Description of the task: Your job is to copy every line in the material containing the word "Eventually".

Source information:

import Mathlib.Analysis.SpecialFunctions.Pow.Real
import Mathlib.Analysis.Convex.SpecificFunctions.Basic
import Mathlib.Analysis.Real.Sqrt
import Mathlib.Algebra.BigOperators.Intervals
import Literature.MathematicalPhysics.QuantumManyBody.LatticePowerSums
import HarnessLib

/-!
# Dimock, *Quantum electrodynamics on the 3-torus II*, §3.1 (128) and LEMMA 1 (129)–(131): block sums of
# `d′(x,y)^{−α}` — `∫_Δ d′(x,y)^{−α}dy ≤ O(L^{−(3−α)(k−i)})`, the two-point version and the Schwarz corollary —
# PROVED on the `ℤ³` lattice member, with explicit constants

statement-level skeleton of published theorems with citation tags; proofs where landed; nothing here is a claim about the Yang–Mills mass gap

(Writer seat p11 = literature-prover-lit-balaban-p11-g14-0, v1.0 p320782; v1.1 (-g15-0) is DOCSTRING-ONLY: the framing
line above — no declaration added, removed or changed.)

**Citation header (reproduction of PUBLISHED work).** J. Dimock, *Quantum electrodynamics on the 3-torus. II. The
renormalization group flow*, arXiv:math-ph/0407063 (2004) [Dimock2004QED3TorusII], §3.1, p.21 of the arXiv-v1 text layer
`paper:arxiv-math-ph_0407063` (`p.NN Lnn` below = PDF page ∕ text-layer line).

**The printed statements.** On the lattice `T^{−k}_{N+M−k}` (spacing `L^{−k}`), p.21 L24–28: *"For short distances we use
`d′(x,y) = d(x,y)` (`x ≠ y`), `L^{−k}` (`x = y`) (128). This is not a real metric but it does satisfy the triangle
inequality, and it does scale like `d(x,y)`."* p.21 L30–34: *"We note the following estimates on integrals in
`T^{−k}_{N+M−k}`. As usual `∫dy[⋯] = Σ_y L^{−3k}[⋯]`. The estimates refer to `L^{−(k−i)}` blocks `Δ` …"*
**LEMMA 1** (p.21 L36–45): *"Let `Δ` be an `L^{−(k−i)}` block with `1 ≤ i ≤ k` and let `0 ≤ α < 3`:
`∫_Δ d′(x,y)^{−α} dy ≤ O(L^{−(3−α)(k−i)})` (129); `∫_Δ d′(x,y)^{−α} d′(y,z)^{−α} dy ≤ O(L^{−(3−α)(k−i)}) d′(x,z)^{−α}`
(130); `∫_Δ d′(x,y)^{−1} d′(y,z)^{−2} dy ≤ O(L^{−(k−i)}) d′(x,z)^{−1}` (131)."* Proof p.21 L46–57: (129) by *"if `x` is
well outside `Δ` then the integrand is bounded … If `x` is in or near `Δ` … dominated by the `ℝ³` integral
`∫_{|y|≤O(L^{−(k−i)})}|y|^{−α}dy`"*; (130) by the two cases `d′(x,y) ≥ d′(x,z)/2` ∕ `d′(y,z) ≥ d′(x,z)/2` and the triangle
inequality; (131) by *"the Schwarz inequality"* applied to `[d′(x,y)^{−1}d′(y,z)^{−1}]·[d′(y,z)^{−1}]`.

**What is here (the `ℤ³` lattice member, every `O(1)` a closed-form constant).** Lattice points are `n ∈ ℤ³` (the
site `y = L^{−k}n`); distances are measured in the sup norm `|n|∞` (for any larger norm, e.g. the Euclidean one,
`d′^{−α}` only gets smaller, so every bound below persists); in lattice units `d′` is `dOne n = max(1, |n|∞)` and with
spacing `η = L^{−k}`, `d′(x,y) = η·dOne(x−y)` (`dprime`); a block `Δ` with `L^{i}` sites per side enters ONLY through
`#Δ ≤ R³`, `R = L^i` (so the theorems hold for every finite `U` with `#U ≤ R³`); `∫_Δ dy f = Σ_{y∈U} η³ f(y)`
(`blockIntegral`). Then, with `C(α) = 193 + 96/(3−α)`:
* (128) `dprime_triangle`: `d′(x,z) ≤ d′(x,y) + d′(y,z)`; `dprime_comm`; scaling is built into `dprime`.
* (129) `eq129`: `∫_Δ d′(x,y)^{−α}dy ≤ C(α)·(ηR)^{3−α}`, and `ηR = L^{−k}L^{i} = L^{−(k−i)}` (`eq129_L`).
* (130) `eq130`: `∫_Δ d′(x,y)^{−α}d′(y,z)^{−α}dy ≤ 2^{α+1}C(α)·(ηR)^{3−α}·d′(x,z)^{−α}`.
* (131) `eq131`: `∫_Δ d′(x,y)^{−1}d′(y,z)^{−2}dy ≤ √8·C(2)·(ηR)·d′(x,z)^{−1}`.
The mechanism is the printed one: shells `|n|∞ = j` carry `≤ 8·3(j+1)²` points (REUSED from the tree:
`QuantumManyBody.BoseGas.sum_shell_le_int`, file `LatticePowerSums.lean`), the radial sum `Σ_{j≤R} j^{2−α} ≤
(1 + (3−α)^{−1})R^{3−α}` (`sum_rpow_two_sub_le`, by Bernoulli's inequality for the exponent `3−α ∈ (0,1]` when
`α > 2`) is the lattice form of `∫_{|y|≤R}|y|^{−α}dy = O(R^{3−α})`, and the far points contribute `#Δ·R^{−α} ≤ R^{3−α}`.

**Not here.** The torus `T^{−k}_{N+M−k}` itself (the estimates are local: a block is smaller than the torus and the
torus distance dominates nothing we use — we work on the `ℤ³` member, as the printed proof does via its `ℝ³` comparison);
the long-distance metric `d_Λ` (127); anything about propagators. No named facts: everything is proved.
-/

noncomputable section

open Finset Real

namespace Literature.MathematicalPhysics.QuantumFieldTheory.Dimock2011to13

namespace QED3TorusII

...

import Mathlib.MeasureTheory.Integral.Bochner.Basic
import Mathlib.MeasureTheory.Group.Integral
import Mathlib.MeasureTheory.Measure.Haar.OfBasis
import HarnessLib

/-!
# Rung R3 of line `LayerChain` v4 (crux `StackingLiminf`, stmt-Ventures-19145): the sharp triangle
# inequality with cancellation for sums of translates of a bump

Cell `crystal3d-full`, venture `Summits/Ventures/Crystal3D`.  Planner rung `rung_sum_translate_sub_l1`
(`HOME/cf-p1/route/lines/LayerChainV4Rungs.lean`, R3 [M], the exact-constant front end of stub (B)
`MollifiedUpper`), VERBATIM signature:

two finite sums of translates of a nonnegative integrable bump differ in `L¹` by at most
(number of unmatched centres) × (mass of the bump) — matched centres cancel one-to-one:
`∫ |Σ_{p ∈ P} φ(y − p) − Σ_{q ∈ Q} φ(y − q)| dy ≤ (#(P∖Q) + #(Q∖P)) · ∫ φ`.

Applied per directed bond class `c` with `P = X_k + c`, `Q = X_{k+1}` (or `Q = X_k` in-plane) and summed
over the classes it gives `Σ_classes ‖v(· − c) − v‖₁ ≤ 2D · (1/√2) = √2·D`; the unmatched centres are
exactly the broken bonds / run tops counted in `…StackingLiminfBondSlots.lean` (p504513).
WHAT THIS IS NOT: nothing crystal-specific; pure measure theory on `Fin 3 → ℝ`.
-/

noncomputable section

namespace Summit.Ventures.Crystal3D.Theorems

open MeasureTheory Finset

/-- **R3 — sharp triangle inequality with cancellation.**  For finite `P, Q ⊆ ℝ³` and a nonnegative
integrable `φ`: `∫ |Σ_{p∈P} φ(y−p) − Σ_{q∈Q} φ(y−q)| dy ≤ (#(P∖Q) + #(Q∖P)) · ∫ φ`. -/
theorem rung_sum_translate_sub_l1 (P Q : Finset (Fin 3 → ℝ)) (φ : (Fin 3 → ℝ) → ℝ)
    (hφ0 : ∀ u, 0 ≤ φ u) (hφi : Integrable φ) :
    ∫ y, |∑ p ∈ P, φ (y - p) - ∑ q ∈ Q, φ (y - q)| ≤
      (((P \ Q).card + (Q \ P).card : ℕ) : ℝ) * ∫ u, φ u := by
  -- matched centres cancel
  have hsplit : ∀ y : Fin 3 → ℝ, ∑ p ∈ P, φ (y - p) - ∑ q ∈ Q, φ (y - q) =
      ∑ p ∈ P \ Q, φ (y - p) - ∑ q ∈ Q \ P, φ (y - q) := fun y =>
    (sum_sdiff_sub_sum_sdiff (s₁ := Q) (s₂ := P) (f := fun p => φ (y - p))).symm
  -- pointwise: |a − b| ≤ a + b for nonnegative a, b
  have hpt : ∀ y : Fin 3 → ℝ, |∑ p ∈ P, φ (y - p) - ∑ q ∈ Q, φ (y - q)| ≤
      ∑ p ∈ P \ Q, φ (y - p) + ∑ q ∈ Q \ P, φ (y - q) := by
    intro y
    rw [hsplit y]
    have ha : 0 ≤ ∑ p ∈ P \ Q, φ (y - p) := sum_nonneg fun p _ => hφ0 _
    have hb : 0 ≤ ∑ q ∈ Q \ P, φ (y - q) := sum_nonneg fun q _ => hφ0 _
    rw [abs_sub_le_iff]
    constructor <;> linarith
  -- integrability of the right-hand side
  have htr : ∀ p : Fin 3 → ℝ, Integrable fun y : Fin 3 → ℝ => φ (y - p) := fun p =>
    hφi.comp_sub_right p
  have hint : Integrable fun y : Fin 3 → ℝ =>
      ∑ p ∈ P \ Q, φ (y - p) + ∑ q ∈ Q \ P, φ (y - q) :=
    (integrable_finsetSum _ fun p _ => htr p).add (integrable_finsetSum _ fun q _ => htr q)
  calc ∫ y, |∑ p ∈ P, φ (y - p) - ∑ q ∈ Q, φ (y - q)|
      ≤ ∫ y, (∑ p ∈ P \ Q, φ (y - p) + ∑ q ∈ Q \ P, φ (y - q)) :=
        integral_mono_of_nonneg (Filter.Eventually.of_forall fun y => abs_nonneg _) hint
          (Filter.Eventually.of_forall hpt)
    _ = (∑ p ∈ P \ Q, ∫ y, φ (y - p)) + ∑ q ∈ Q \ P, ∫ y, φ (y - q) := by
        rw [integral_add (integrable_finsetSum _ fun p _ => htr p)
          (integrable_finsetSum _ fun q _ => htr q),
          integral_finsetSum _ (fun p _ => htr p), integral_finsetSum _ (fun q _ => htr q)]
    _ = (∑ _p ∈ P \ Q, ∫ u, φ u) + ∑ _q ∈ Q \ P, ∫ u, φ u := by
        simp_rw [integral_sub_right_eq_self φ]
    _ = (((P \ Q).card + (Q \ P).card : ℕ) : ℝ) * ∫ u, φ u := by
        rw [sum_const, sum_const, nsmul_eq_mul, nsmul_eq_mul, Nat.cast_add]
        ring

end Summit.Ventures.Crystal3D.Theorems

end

* * *

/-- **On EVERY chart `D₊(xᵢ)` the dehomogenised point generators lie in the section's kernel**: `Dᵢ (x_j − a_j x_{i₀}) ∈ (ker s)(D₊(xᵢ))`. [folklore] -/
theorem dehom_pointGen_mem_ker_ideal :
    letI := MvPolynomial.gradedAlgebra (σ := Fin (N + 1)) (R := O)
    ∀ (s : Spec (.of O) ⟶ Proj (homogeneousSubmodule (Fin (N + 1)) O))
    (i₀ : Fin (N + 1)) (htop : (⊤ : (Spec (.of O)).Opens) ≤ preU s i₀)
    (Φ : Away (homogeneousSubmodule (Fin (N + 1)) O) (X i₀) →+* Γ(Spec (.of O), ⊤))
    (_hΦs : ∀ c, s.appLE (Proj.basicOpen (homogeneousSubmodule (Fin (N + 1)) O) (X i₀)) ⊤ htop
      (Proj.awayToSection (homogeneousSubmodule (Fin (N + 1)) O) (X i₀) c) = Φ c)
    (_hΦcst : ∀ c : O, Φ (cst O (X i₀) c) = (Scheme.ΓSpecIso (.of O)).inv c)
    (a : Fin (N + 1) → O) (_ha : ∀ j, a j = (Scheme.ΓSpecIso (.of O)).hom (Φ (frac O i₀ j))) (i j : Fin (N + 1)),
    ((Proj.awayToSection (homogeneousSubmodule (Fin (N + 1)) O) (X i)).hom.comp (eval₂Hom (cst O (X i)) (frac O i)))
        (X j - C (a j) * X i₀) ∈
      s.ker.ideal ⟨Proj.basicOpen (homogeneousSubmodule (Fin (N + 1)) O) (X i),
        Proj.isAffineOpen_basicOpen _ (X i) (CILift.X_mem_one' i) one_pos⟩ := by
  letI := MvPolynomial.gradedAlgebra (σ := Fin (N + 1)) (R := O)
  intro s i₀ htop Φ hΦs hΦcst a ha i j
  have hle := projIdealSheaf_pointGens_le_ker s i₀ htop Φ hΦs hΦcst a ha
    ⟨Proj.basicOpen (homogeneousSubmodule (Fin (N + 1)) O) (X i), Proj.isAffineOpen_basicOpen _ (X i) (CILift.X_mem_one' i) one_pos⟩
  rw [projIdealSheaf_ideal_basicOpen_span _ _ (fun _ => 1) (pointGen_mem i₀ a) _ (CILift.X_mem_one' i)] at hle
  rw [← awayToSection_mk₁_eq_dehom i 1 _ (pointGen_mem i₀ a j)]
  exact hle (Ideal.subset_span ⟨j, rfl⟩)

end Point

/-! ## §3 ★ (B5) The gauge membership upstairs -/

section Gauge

Reply to the task:
        integral_mono_of_nonneg (Filter.Eventually.of_forall fun y => abs_nonneg _) hint
          (Filter.Eventually.of_forall hpt)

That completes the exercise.